Where in the records does the word "over" occur? Copy each line in which it does.

= Beginning of Section =

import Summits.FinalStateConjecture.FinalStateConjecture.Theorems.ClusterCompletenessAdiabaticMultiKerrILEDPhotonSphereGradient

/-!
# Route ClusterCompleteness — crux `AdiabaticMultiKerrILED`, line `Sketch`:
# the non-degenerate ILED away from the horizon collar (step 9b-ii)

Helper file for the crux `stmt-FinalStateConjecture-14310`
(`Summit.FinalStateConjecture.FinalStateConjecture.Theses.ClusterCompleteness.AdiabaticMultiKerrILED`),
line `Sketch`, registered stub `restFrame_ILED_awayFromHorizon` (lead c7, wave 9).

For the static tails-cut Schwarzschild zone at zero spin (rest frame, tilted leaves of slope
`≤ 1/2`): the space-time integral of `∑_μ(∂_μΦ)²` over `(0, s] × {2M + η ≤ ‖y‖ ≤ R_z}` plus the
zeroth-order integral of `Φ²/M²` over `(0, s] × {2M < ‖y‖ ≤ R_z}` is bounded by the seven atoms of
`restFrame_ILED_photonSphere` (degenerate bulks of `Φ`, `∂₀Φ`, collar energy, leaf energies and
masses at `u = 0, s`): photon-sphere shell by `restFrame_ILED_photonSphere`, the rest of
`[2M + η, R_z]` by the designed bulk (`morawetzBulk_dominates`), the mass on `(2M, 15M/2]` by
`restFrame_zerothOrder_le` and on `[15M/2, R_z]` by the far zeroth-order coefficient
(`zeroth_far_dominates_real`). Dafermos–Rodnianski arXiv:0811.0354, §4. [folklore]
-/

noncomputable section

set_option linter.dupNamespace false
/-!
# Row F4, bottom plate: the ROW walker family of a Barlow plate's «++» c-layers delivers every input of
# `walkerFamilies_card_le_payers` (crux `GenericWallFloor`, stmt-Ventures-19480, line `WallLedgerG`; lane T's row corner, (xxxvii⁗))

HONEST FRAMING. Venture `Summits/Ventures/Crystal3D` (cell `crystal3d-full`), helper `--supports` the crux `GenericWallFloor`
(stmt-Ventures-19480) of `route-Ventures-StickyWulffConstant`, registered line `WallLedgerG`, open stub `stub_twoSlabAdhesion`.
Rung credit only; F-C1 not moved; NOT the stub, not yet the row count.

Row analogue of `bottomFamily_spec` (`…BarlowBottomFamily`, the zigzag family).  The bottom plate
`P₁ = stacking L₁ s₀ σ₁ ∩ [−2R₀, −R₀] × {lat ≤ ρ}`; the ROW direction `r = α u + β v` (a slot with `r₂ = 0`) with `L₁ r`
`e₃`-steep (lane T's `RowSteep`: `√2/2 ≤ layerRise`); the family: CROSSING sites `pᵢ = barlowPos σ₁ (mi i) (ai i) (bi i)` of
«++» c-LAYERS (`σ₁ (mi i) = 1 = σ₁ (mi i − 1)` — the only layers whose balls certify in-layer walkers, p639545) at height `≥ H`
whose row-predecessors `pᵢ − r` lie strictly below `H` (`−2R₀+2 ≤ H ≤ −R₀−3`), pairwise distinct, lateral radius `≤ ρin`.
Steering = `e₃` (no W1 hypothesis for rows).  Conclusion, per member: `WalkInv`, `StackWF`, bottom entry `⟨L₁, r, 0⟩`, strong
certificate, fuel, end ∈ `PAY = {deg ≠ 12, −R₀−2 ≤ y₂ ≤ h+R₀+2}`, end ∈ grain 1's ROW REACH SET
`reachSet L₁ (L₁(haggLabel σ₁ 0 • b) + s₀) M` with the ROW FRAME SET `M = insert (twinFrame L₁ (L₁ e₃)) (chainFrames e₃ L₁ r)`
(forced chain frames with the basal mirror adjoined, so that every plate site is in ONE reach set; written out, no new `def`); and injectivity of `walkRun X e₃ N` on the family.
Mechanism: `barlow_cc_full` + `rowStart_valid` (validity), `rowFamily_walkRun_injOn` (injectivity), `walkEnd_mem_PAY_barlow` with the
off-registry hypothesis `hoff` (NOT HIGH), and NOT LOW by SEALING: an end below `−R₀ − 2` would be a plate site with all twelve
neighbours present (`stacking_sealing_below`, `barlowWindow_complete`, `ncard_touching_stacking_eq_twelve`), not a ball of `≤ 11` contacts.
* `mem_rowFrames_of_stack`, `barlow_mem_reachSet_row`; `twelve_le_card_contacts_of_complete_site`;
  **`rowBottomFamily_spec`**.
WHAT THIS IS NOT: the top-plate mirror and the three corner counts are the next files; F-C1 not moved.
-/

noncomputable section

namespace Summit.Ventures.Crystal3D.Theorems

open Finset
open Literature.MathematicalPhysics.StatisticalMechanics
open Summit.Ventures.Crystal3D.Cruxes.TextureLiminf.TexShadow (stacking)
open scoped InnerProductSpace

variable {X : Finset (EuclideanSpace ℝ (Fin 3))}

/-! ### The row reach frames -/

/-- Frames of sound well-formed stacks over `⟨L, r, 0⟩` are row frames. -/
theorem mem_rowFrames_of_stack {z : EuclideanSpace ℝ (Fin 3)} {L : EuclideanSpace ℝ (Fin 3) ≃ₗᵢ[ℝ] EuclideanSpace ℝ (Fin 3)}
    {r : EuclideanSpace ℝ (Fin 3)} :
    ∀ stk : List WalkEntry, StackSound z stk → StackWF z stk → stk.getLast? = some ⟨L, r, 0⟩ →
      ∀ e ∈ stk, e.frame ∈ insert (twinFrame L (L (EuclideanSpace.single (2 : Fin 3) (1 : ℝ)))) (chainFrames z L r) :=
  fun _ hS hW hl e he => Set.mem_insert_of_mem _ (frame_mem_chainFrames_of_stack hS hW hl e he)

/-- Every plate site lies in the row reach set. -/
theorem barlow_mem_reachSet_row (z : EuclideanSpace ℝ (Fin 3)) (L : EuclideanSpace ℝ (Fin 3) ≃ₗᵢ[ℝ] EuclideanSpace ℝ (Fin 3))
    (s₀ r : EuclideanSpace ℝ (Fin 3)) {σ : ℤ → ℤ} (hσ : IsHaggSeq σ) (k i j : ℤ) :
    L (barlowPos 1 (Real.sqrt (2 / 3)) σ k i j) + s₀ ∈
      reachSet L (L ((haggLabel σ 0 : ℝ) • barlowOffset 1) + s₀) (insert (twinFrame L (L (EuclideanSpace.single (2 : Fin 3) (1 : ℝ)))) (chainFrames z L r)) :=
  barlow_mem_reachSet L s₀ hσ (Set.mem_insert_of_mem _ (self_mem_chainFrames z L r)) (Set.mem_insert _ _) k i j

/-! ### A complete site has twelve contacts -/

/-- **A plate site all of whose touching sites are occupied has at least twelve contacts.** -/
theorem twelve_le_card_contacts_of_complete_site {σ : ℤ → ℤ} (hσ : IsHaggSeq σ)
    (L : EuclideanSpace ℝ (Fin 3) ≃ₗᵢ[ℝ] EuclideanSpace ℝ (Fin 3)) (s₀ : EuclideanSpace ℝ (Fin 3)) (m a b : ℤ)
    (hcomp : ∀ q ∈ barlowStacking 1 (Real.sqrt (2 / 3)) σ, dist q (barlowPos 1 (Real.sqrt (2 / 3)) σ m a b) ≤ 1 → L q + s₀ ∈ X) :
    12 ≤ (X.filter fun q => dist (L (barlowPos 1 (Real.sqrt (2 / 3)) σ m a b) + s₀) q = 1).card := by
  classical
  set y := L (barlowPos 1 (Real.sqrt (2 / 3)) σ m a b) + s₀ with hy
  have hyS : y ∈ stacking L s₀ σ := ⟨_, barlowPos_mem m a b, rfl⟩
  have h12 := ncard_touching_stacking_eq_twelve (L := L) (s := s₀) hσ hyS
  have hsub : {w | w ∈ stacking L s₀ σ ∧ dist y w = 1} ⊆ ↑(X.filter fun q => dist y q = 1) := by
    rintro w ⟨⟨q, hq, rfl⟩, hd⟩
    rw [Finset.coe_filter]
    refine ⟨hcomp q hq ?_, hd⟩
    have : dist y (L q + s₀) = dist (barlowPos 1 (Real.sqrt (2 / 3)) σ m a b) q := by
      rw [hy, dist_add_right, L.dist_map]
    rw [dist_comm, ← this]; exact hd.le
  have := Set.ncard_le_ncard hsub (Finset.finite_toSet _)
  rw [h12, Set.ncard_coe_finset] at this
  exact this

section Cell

= End of Section =

● RESPONSE BELOW:
`≤ 1/2`): the space-time integral of `∑_μ(∂_μΦ)²` over `(0, s] × {2M + η ≤ ‖y‖ ≤ R_z}` plus the
zeroth-order integral of `Φ²/M²` over `(0, s] × {2M < ‖y‖ ≤ R_z}` is bounded by the seven atoms of
/-- Frames of sound well-formed stacks over `⟨L, r, 0⟩` are row frames. -/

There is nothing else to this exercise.